At worst, DuVernay depicts Johnson and King as wary allies. In the film, Johnson agrees with King on the need for a Voting Rights Act, but he wants him to wait—Johnson has a Great Society to build—and warns that he doesn’t have the votes to push another civil rights bill on the heels of the 1964 Act, which outlawed discrimination in public accommodations. It’s not that King and Johnson are enemies—they both want to dismantle Jim Crow—as much as they have different responsibilities and priorities. In order to act, Johnson needs a push. And King gives it to him.

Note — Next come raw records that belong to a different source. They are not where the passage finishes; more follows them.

import Summits.KontsevichZagierPeriods.KontsevichZagierPeriods.Theses.IsogenyCertificates
import Summits.KontsevichZagierPeriods.KontsevichZagierPeriods.Theses.SymplecticScissors
import Summits.KontsevichZagierPeriods.KontsevichZagierPeriods.Theorems.XMapKernel.Negative.Core
import Summits.KontsevichZagierPeriods.KontsevichZagierPeriods.Theorems.IsogenyCertificatesXMapKernelIffSummit
import Summits.KontsevichZagierPeriods.KontsevichZagierPeriods.Theorems.IsogenyCertificatesAlgebraicModuliRealPeriodCell
import Summits.KontsevichZagierPeriods.KontsevichZagierPeriods.Theorems.IsogenyCertificatesXMapPeriodTransfer
import Summits.KontsevichZagierPeriods.KontsevichZagierPeriods.Theorems.IsogenyCertificatesGenusTwoRealPeriodCellOfHuberWustholz
import Summits.KontsevichZagierPeriods.KontsevichZagierPeriods.Theorems.SymplecticScissorsRealOnePeriodRelationsConditional
import Literature.NumberTheory.Transcendental.KZRelationsLE
import Literature.NumberTheory.Transcendental.KZCalculusProofs
import Literature.NumberTheory.Transcendental.CurvePeriods

/-!
# Strategist certificate r3 — crux `XMapKernelOfCells` (stmt-KontsevichZagierPeriods-18976) MODULO Huber–Wüstholz

Seat `cstrat-stmt-KontsevichZagierPeriods-18976` (planner-of-record, 2026-08-17 ~09:10Z), companion of
`Cruxes/XMapKernelOfCells/STRATEGY-CENSUS.md` (census r3). Kernel-checked, no `sorry`.

What landed between census r2 (07:28Z) and this pass, and is USED here:
* `BiellipticRealPeriodCell` PROVED (`BiellipticRealPeriodCellLine.BiellipticRealPeriodCell_proof`, ef2f090c) — not
  even needed below (`G → B` is closure monotonicity);
* `FermatIsogeny.BetaLinearSector.M₁_le_relations` (the typed Green generator is a move chain, unconditional);
* `SymplecticScissors.RealOnePeriodRelations.realOnePeriodRelations_of_huberWustholzCurvePeriods :
  HuberWustholzCurvePeriods → RealOnePeriodRelations` (crux stmt-10042 modulo its apex);
* `IsogenyCertificates.GenusTwoRealPeriodCellLine.genusTwoRealPeriodCell_of_huberWustholzCurvePeriods :
  HuberWustholzCurvePeriods → GenusTwoRealPeriodCell` (crux stmt-17657 modulo the same apex, 08:54Z).

Consequences certified in this file (HW := the named Literature fact `HuberWustholzCurvePeriods`, Huber–Wüstholz 2022
Thm 13.3 (2), a THEOREM IN PRINT carried cite-only by the tree):
* §2 `remainder_iff_summit_of_HW : HW → (XMapKernelOfCells ↔ KontsevichZagierPeriods)` — **the crux is the summit modulo a
  published theorem**; unconditionally `XMapKernelOfCells → HW → KontsevichZagierPeriods` and
  `KontsevichZagierPeriods → XMapKernelOfCells`; every OTHER binder of the route's `closes` holds modulo HW
  (`closes_binders_of_HW`), so the route's residual is literally Conjecture 1.
* §3 `headCell_one_of_HW : HW → HeadCell 1` — Conjecture 1 on ALL representations of ambient dimension ≤ 1 (the whole
  Huber–Wüstholz sector, dimension-0 constants included via one Newton–Leibniz slab) holds modulo HW; hence the PRICES of
  census r2 are now PAID: `HW → (Cofinal 1 ↔ S)`, `HW → (AdjoinedKernel 1 ↔ S)`, `HW → (XMapKernelOfCells ↔ Cofinal 1)` —
  the dimension seam has collapsed onto the summit: every split of the crux headed by a dimension-one sector has a
  summit-equivalent tail modulo HW (criterion (c) fails E1-mod-HW, no longer "in waiting").
* §4 schema: modulo HW the crux may be replaced by the summit inside ANY decomposition
  (`split_iff_of_HW`), so a decomposition of `XMapKernelOfCells` is a decomposition of `KontsevichZagierPeriods`.

Vocabulary `CellKernel` / `HeadCell` / `Cofinal` / `AdjoinedKernel` copied verbatim from `Seams.lean` (Cruxes files are not
library modules). Nothing here concludes a route decl except from hypotheses that are the summit, HW, or pieces.
-/

noncomputable section

set_option linter.dupNamespace false

namespace Summit.KontsevichZagierPeriods.KontsevichZagierPeriods.Cruxes.XMapKernelOfCells.ModHW

open Literature.NumberTheory.Transcendental
open Summit.KontsevichZagierPeriods.KontsevichZagierPeriods.Theses.IsogenyCertificates
open Summit.KontsevichZagierPeriods.XMapKernel.Negative
open Summit.KontsevichZagierPeriods.IsogenyCertificates
open Summit.KontsevichZagierPeriods.SymplecticScissors.RealOnePeriodRelationsNegative (H₁ M₁)

/-! ## §0 Vocabulary -/

/-- The apex: Huber–Wüstholz 2022 Thm 13.3 (2), as the tree's named fact. -/
abbrev HW : Prop := Literature.NumberTheory.Transcendental.HuberWustholzCurvePeriods

/-- The sibling crux stmt-10042 (route SymplecticScissors): Huber–Wüstholz in real clothes. -/
abbrev ROPR : Prop := Summit.KontsevichZagierPeriods.KontsevichZagierPeriods.Theses.SymplecticScissors.RealOnePeriodRelations

/-- Conjecture 1 in kernel form on a sector `S ≤ FormalRep`. -/
def CellKernel (S : AddSubgroup KZ.FormalRep) : Prop :=
  ∀ c ∈ S, KZ.eval c = 0 → c ∈ KZ.relations

/-- The dimension-`≤ d` sector (ambient dimension of the motive). -/
def HeadCell (d : ℕ) : Prop := CellKernel (KZ.formalRepLE d)

/-- The bridge tail of the dimension seam. -/
def Cofinal (d : ℕ) : Prop := HeadCell d → XMapKernel

/-- Kernel elements of dimension `≤ d`. -/
def kerLE (d : ℕ) : Set KZ.FormalRep := {c | c ∈ KZ.formalRepLE d ∧ KZ.eval c = 0}

/-- Conjecture 1 with all `≤ d`-dimensional period relations adjoined as axioms. -/
def AdjoinedKernel (d : ℕ) : Prop :=
  ∀ c : KZ.FormalRep, KZ.eval c = 0 → c ∈ AddSubgroup.closure ((moves : Set KZ.FormalRep) ∪ kerLE d)

theorem xMapKernel_iff_kernel : XMapKernel ↔ ∀ c : KZ.FormalRep, KZ.eval c = 0 → c ∈ KZ.relations := by
  rw [crux_iff, XMapKernelIffSummit.closure_gens_eq_relations_holds]

theorem kernel_iff_summit : (∀ c : KZ.FormalRep, KZ.eval c = 0 → c ∈ KZ.relations) ↔ _root_.KontsevichZagierPeriods :=
  xMapKernel_iff_kernel.symm.trans XMapKernelIffSummit.xMapKernel_iff_summit

theorem eval_eq_zero_of_mem_relations {c : KZ.FormalRep} (hc : c ∈ KZ.relations) : KZ.eval c = 0 :=
  AddMonoidHom.mem_ker.1 (KZ.relations_le_ker_eval_holds hc)

/-! ## §1 The cells modulo HW -/

/-- `A` is a theorem of the tree (p144507). -/
theorem cellA_holds : AlgebraicModuliRealPeriodCell := AlgRealPeriodCell.AlgebraicModuliRealPeriodCell_of

/-- `T` is a theorem of the tree (cd95a2da). -/
theorem transfer_holds : XMapPeriodTransfer := XMapPeriodTransferCells.XMapPeriodTransfer_of

/-- `G → B` (closure monotonicity, `F := G ∘ X²`). -/
theorem bielliptic_of_genusTwo : GenusTwoRealPeriodCell → BiellipticRealPeriodCell := by
  intro hG c hc h0
  refine hG c (AddSubgroup.closure_mono ?_ hc) h0
  rintro d ⟨G, q, a₀, a₁, r, hdeg, hsq, hpos, -, hdom, hint, rfl⟩
  refine ⟨G.comp (Polynomial.X ^ 2), q, a₀, a₁, r, hsq, Or.inr ?_, hpos, hdom, hint, rfl⟩
  rw [Polynomial.natDegree_comp, hdeg, Polynomial.natDegree_X_pow]

/-- **`HW → G`** (landed 2026-08-17 08:54Z). -/
theorem genusTwo_of_HW (h : HW) : GenusTwoRealPeriodCell :=
  GenusTwoRealPeriodCellLine.genusTwoRealPeriodCell_of_huberWustholzCurvePeriods h

/-- `ROPR → G` (landed with it). -/
theorem genusTwo_of_ropr (h : ROPR) : GenusTwoRealPeriodCell :=
  GenusTwoRealPeriodCellLine.genusTwoRealPeriodCell_of_realOnePeriodRelations h

/-- **Every binder of the route's `closes` except the remainder holds modulo HW.** -/
theorem closes_binders_of_HW (h : HW) :
    XMapPeriodTransfer ∧ AlgebraicModuliRealPeriodCell ∧ GenusTwoRealPeriodCell ∧ BiellipticRealPeriodCell :=
  ⟨transfer_holds, cellA_holds, genusTwo_of_HW h, bielliptic_of_genusTwo (genusTwo_of_HW h)⟩

/-! ## §2 The crux modulo HW: it is the summit -/

/-- Unconditionally (census r2): the crux is Conjecture 1 relative to the genus-two sector. -/
theorem remainder_iff_genusTwo_imp_summit :
    XMapKernelOfCells ↔ (GenusTwoRealPeriodCell → _root_.KontsevichZagierPeriods) :=
  ⟨fun h hG => XMapKernelIffSummit.xMapKernel_iff_summit.1 (h cellA_holds hG (bielliptic_of_genusTwo hG)),
    fun h _ hG _ => XMapKernelIffSummit.xMapKernel_iff_summit.2 (h hG)⟩

/-- The summit gives the crux (never stronger than S). -/
theorem remainder_of_summit : _root_.KontsevichZagierPeriods → XMapKernelOfCells :=
  fun hs _ _ _ => XMapKernelIffSummit.xMapKernel_iff_summit.2 hs

/-- Given the genus-two cell, crux and summit coincide. -/
theorem remainder_iff_summit_of_genusTwo (hG : GenusTwoRealPeriodCell) :
    XMapKernelOfCells ↔ _root_.KontsevichZagierPeriods :=
  ⟨fun h => remainder_iff_genusTwo_imp_summit.1 h hG, remainder_of_summit⟩

/-- Given the sibling crux stmt-10042, crux and summit coincide. -/
theorem remainder_iff_summit_of_ropr (h : ROPR) : XMapKernelOfCells ↔ _root_.KontsevichZagierPeriods :=
  remainder_iff_summit_of_genusTwo (genusTwo_of_ropr h)

/-- **MAIN. Modulo the published theorem HW (Huber–Wüstholz 2022, Thm 13.3 (2)) the crux IS the summit.** -/
theorem remainder_iff_summit_of_HW (h : HW) : XMapKernelOfCells ↔ _root_.KontsevichZagierPeriods :=
  remainder_iff_summit_of_genusTwo (genusTwo_of_HW h)

/-- Unconditional reading: a proof of the crux is a proof of the period conjecture from Huber–Wüstholz. -/
theorem summit_of_remainder_of_HW : XMapKernelOfCells → HW → _root_.KontsevichZagierPeriods :=
  fun hR h => (remainder_iff_summit_of_HW h).1 hR

/-- The route's deciding theorem read modulo HW: its residual is Conjecture 1 itself. -/
theorem route_residual_iff_summit_of_HW (h : HW) :
    (XMapPeriodTransfer → AlgebraicModuliRealPeriodCell → GenusTwoRealPeriodCell → BiellipticRealPeriodCell →
      XMapKernelOfCells → _root_.KontsevichZagierPeriods) ∧ (XMapKernelOfCells ↔ _root_.KontsevichZagierPeriods) :=
  ⟨fun _ _ hG _ hR => (remainder_iff_summit_of_genusTwo hG).1 hR, remainder_iff_summit_of_HW h⟩

/-! ## §3 The whole dimension-one sector modulo HW, and the collapse of the dimension seam -/

/-- Every combination of ambient dimension `≤ 1` is congruent modulo `KZ.relations` to a combination of
representations of dimension EXACTLY one (lift each dimension-0 constant by one Newton–Leibniz slab). -/
theorem exists_H₁_congr (c : KZ.FormalRep) (hc : c ∈ KZ.formalRepLE 1) :
    ∃ c' ∈ H₁, c - c' ∈ KZ.relations := by
  refine AddSubgroup.closure_induction (p := fun c _ => ∃ c' ∈ H₁, c - c' ∈ KZ.relations) ?_ ?_ ?_ ?_ hc
  · rintro x ⟨k, s, hk, rfl⟩
    rcases Nat.le_one_iff_eq_zero_or_eq_one.mp hk with rfl | rfl
    · obtain ⟨R, hR⟩ := s.exists_equivalent_of_le (show 0 ≤ 1 from Nat.zero_le 1)
      exact ⟨KZ.of R, AddSubgroup.subset_closure ⟨R, rfl⟩, hR⟩
    · exact ⟨KZ.of s, AddSubgroup.subset_closure ⟨s, rfl⟩, by simp⟩
  · exact ⟨0, zero_mem _, by simp⟩
  · rintro x y - - ⟨x', hx', hxr⟩ ⟨y', hy', hyr⟩
    refine ⟨x' + y', add_mem hx' hy', ?_⟩
    have e : x + y - (x' + y') = (x - x') + (y - y') := by abel
    rw [e]
    exact add_mem hxr hyr
  · rintro x - ⟨x', hx', hxr⟩
    refine ⟨-x', neg_mem hx', ?_⟩
    have e : -x - -x' = -(x - x') := by abel
    rw [e]
    exact neg_mem hxr

/-- **`ROPR → HeadCell 1`**: the sibling crux stmt-10042 (with the landed Green glue) IS Conjecture 1 on the whole
dimension-`≤ 1` sector of the calculus. -/
theorem headCell_one_of_ropr (hR : ROPR) : HeadCell 1 := by
  intro c hc h0
  obtain ⟨c', hc', hcc'⟩ := exists_H₁_congr c hc
  have h0' : KZ.eval c' = 0 := by
    have := eval_eq_zero_of_mem_relations hcc'
    rwa [map_sub, h0, zero_sub, neg_eq_zero] at this
  have hsplit : c = (c - c') + c' := by abel
  rw [hsplit]
  exact add_mem hcc' (GenusTwoRealPeriodCellLine.kernel_le_relations_of_realOnePeriodRelations hR hc' h0')

/-- **`HW → HeadCell 1`**: modulo Huber–Wüstholz, Conjecture 1 holds for ALL combinations of representations of ambient
dimension `≤ 1` — every elementary real 1-period of the calculus, all genera, complete or not, logarithms, π. -/
theorem headCell_one_of_HW (h : HW) : HeadCell 1 :=
  headCell_one_of_ropr
    (Summit.KontsevichZagierPeriods.SymplecticScissors.RealOnePeriodRelations.realOnePeriodRelations_of_huberWustholzCurvePeriods h)

theorem headCell_of_summit (d : ℕ) : _root_.KontsevichZagierPeriods → HeadCell d :=
  fun hs c _ h0 => kernel_iff_summit.2 hs c h0

theorem cofinal_of_summit (d : ℕ) : _root_.KontsevichZagierPeriods → Cofinal d :=
  fun hs _ => XMapKernelIffSummit.xMapKernel_iff_summit.2 hs

/-- Price of the bridge split `HeadCell d ∧ Cofinal d` (census r2 S4): with the head, the tail is the summit. -/
theorem cofinal_iff_summit_of_headCell (d : ℕ) (hH : HeadCell d) : Cofinal d ↔ _root_.KontsevichZagierPeriods :=
  ⟨fun hC => XMapKernelIffSummit.xMapKernel_iff_summit.1 (hC hH), cofinal_of_summit d⟩

/-- **The price is now paid modulo HW: the tail `Cofinal 1` of the dimension-one bridge IS the summit.** -/
theorem cofinal_one_iff_summit_of_HW (h : HW) : Cofinal 1 ↔ _root_.KontsevichZagierPeriods :=
  cofinal_iff_summit_of_headCell 1 (headCell_one_of_HW h)

/-- … and the crux, the tail and the summit are one statement modulo HW. -/
theorem remainder_iff_cofinal_one_of_HW (h : HW) : XMapKernelOfCells ↔ Cofinal 1 :=
  (remainder_iff_summit_of_HW h).trans (cofinal_one_iff_summit_of_HW h).symm

theorem relations_le_closure_adjoined (d : ℕ) :
    KZ.relations ≤ AddSubgroup.closure ((moves : Set KZ.FormalRep) ∪ kerLE d) := by
  rw [relations_eq_closure_moves]
  exact AddSubgroup.closure_mono Set.subset_union_left

theorem closure_adjoined_eq_relations_of_headCell (d : ℕ) (hH : HeadCell d) :
    AddSubgroup.closure ((moves : Set KZ.FormalRep) ∪ kerLE d) = KZ.relations := by
  refine le_antisymm ?_ (relations_le_closure_adjoined d)
  rw [AddSubgroup.closure_le]
  rintro c (hc | ⟨hc, h0⟩)
  · rw [relations_eq_closure_moves]
    exact AddSubgroup.subset_closure hc
  · exact hH c hc h0

theorem adjoined_of_summit (d : ℕ) : _root_.KontsevichZagierPeriods → AdjoinedKernel d :=
  fun hs c h0 => relations_le_closure_adjoined d (kernel_iff_summit.2 hs c h0)

/-- Price of the adjoined split (census r2 S4′): with the head, `AdjoinedKernel d` is the summit. -/
theorem adjoined_iff_summit_of_headCell (d : ℕ) (hH : HeadCell d) : AdjoinedKernel d ↔ _root_.KontsevichZagierPeriods := by
  refine ⟨fun hK => kernel_iff_summit.1 fun c h0 => ?_, adjoined_of_summit d⟩
  rw [← closure_adjoined_eq_relations_of_headCell d hH]
  exact hK c h0

/-- **Paid modulo HW: "Conjecture 1 with every 1-period relation as an axiom" IS the summit.** -/
theorem adjoined_one_iff_summit_of_HW (h : HW) : AdjoinedKernel 1 ↔ _root_.KontsevichZagierPeriods :=
  adjoined_iff_summit_of_headCell 1 (headCell_one_of_HW h)

/-- Any sector cell is a consequence of the summit; hence modulo HW every sector-headed split
`CellKernel S ∧ (CellKernel S → XMapKernelOfCells)` with `S` INSIDE dimension one has BOTH pieces decided:
the head holds (sub-cell of `HeadCell 1`) and the tail is the summit. -/
theorem sectorSplit_below_seam_of_HW (h : HW) {S : AddSubgroup KZ.FormalRep} (hS : S ≤ KZ.formalRepLE 1) :
    CellKernel S ∧ ((CellKernel S → XMapKernelOfCells) ↔ _root_.KontsevichZagierPeriods) := by
  have hH : CellKernel S := fun c hc h0 => headCell_one_of_HW h c (hS hc) h0
  refine ⟨hH, ⟨fun ht => (remainder_iff_summit_of_HW h).1 (ht hH), fun hs _ => remainder_of_summit hs⟩⟩

/-! ## §4 Schema: modulo HW the crux is interchangeable with the summit in any decomposition -/

/-- For any proposition `P` (a candidate co-piece), `P → X` and `P → S` agree modulo HW, and so do `X ∧ P` and `S ∧ P`:
a decomposition of the crux is a decomposition of the period conjecture. -/
theorem split_iff_of_HW (h : HW) (P : Prop) :
    ((P → XMapKernelOfCells) ↔ (P → _root_.KontsevichZagierPeriods)) ∧
      ((XMapKernelOfCells ∧ P) ↔ (_root_.KontsevichZagierPeriods ∧ P)) :=
  ⟨imp_congr Iff.rfl (remainder_iff_summit_of_HW h), and_congr (remainder_iff_summit_of_HW h) Iff.rfl⟩

/-- The negation side modulo HW: refuting the crux is refuting the period conjecture (and conversely). -/
theorem not_remainder_iff_not_summit_of_HW (h : HW) : ¬ XMapKernelOfCells ↔ ¬ _root_.KontsevichZagierPeriods :=
  not_congr (remainder_iff_summit_of_HW h)

end Summit.KontsevichZagierPeriods.KontsevichZagierPeriods.Cruxes.XMapKernelOfCells.ModHW

end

Now, there’s a case that even this is unfair to Johnson. While it’s true he didn’t want to introduce a voting rights bill so soon after the Civil Rights Act of 1964—he needed votes for his economic program, and he didn’t want to alienate Southern Democrats—it’s also true that, in late 1964, Johnson
told Attorney General Nicholas Katzenbach to write the “the goddamndest, toughest voting rights act you can devise.” This draft was written with help from Senate Majority Leader Mike Mansfield and Senate Minority Leader Everett Dirksen, and was the basis for the bill the leaders introduced in March 1965. The Johnson of
Selma, in other words, is much more reluctant than the Johnson of reality.
This is most clear in the scenes with Hoover (played by Dylan Baker), where Johnson allows the FBI director to harass King’s family with evidence of his infidelity. This is a far cry from real life. Yes, Johnson knew the contents of the FBI’s file on King, but there’s no evidence he conspired to smear him. That was a Hoover project, with no connection to Selma or the Voting Rights Act. Johnson may have been frustrated, but he wasn’t stupid, and attacking King would have only radicalized the movement, pushing it closer to its more militant activists. As much as King needed Johnson, Johnson needed King.
Which brings us back to our original question, arguably the only one you should ask of a movie that fictionalizes historical events: Why did the director make these choices? What is DuVernay trying to tell us when she makes Johnson more reluctant than he was, or when she shifts the timeline to give him a role in the FBI’s smear tapes? It’s possible these choices reflect ignorance, but I don’t think that’s right—
Selma gets so much
right about the period that it’s hard to believe DuVernay just didn’t know. It’s also possible they reflect malice, but again, Johnson isn’t the villain of the film—that distinction goes to Tim Roth’s (delightful) George Wallace, who doesn’t care that he’s on the “wrong side of history.”
If you need a clue, look at the people portrayed in the movie. If you don’t count Martin Sheen, who plays federal Judge Frank Minis Johnson Jr., Johnson and Wallace are the only politicians. Almost everyone else is an activist or an ordinary citizen: Carmen Ejogo’s Coretta Scott King, Lorraine Toussaint’s Amelia Boynton, Wendell Pierce’s Hosea Williams, Keith Stanfield’s Jimmie Lee Jackson, Stephan James’ John Lewis, Jeremy Strong’s James Reeb, André Holland’s Andrew Young, and many, many others.
Selma, simply put, is about the men and women who fought to put voting rights on the national agenda, and it engages history from their perspective. By hardening Johnson—and making him a larger roadblock than he was—DuVernay emphasizes the grass roots of the movement and the particular struggles of King and his allies. In the long argument of who matters most—activists or politicians—DuVernay falls on the side of the former, showing how citizens can expand the realm of the possible and give politicians the push—and the room—they need to act.